So my problem goes like this, i have to enter a number from 1-7 and for each respective number i have to print a letter from the word english(e is for 1, n is for 2, etc.) Here is my idea:
#include <iostream>
using namespace std;
int main()
{
enum eng {e='e', n='n',g,l,i,s,h}
};
int x;
cout << "dati x\n";
cin >> x;
if (x >= 0 && x <= 7)
eng val = static_cast<eng>(x);
cout << x;
}
i want the number ( x ) to be converted to its respective letter from the eng type, but the conversion gives me back the number( if i put 1 it gives me 1, if i put 2 it gives me 2) i tried assigning an char value to e and n in eng , to see what happens ,but its the same result, i know i can use switch,but i want to try to get this working
CodePudding user response:
The enum you have doesn't have values 0, 1, ... because you set 'e' and 'n'. These are chars and have int values of 101 and 110 respectively. all the enum values after 'n' will be incremented by 1 starting from 110. What you want, as said, is a const array of some sort(std::array
, char[]
, std::vector
) where you add the chars 'e', 'n', ... to this array. You can then just use myArray[0-6] to get the according char.
CodePudding user response:
Discussing enums is somewhat beyond the scope of the question, because an enum is just the wrong tool here. The values of the letters in the word "english"
are not consecutive and the names of an enums named constants are not easily accessible, hence the enum does not help to map an index to a character.

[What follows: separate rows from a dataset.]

/-- The comparison maps are isomorphisms (all other summands of `Tot(I•[0])ⁿ` vanish).
[cite: Weibel1994, 1.2.6 and Ex. 1.2.8] -/
theorem isIso_ιTotalSingleF (n : ℤ) : IsIso (ιTotalSingleF I n) := by
  haveI : IsIso ((singleBicomplex I).ιTotal (ComplexShape.up ℤ) n 0 n (add_zero n)) :=
    Literature.Algebra.Homology.isIso_ιTotal_of_isZero _ n 0 n (add_zero n)
      fun j₁ j₂ hj hj₁ => isZero_single_obj_X (ComplexShape.up ℤ) 0 (I.X j₁) j₂ (by omega)
  unfold ιTotalSingleF
  infer_instance

/-- **`I• ⟶ Tot(I•[0])`**, the comparison chain map (no sign: `ε₁ = 1`). [cite: Weibel1994, 1.2.6 and Ex. 1.2.8]
[cite: StacksProject, Tag 012Z] -/
def ιTotalSingle : I ⟶ (singleBicomplex I).total (ComplexShape.up ℤ) where
  f n := ιTotalSingleF I n
  comm' n m hnm := by
    obtain rfl : n + 1 = m := hnm
    dsimp only [ιTotalSingleF]
    rw [Category.assoc, HomologicalComplex₂.total_d, Preadditive.comp_add, HomologicalComplex₂.ι_D₁,
      HomologicalComplex₂.ι_D₂,
      (singleBicomplex I).d₂_eq' (ComplexShape.up ℤ) n (show (ComplexShape.up ℤ).Rel (0 : ℤ) 1 by simp) (n + 1),
      (singleBicomplex I).d₁_eq (ComplexShape.up ℤ) (show (ComplexShape.up ℤ).Rel n (n + 1) by simp) 0 (n + 1)
        (add_zero _)]
    have h0 : ((singleBicomplex I).X n).d 0 1 = 0 := single_obj_d _ _ _ _ _
    have h1 : ((singleBicomplex I).d n (n + 1)).f 0 = (singleObjXSelf (ComplexShape.up ℤ) 0 (I.X n)).hom ≫
        I.d n (n + 1) ≫ (singleObjXSelf (ComplexShape.up ℤ) 0 (I.X (n + 1))).inv :=
      single_map_f_self _ _ _
    rw [h0, zero_comp, smul_zero, add_zero, h1]
    change _ ≫ ((1 : ℤˣ) • _) = _
    rw [one_smul]
    simp only [Category.assoc, Iso.inv_hom_id_assoc]

/-- `I• ⟶ Tot(I•[0])` is an isomorphism. [cite: Weibel1994, 1.2.6 and Ex. 1.2.8] -/
theorem isIso_ιTotalSingle : IsIso (ιTotalSingle I) := by
  haveI : ∀ n, IsIso ((ιTotalSingle I).f n) := fun n => isIso_ιTotalSingleF I n
  exact Hom.isIso_of_components _

variable (hcov : ⨆ i, U i = ⊤)

/-- **The Čech augmentation `I• ⟶ Tot Č•_ord(𝓤, I•)`.** [cite: GortzWedhorn2023, Lemma 21.75 (p. 264)]
[cite: Hartshorne1977, III Lemma 4.2 (p. 220)] -/
def toTotal : I ⟶ (bicomplex U I).total (ComplexShape.up ℤ) :=
  ιTotalSingle I ≫ HomologicalComplex₂.total.map (bicomplexAugment U I hcov) (ComplexShape.up ℤ)

/-- **`I• ⥲ Tot Č•_ord(𝓤, I•)` is a quasi-isomorphism for every bounded-below complex `I•` of `𝒪_X`-modules and
every finite open cover `𝓤`.** [cite: GortzWedhorn2023, Lemma 21.75 (p. 264)] [cite: Hartshorne1977, III Lemma 4.2 and Thm. 4.5 (pp. 220–222)]
[cite: StacksProject, Tag 0FLH] -/
theorem quasiIso_toTotal (a : ℤ) [I.IsStrictlyGE a] : QuasiIso (toTotal U I hcov) := by
  haveI := isIso_ιTotalSingle I
  haveI := quasiIso_total_map_bicomplexAugment U I hcov a
  unfold toTotal
  infer_instance

end Total

end CechOrd

end Literature.AlgebraicGeometry.Modules

end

The tool to map an index to a character is a std::string
:
std::string english{"english"};
if (x >= 1 && x < 8) std::cout << english[x-1];
Your bounds were wrong. "english"
has only 7 characters, while your condition allows 8 different indices. Because array indexing is zero based but the taks asks you to use 1 based indexing, you need to subtract 1 to get the desired character. Moreover, its a matter of style, but it is common to use half open intervals (ie [1,8)
, lower bound included, upper bound not included).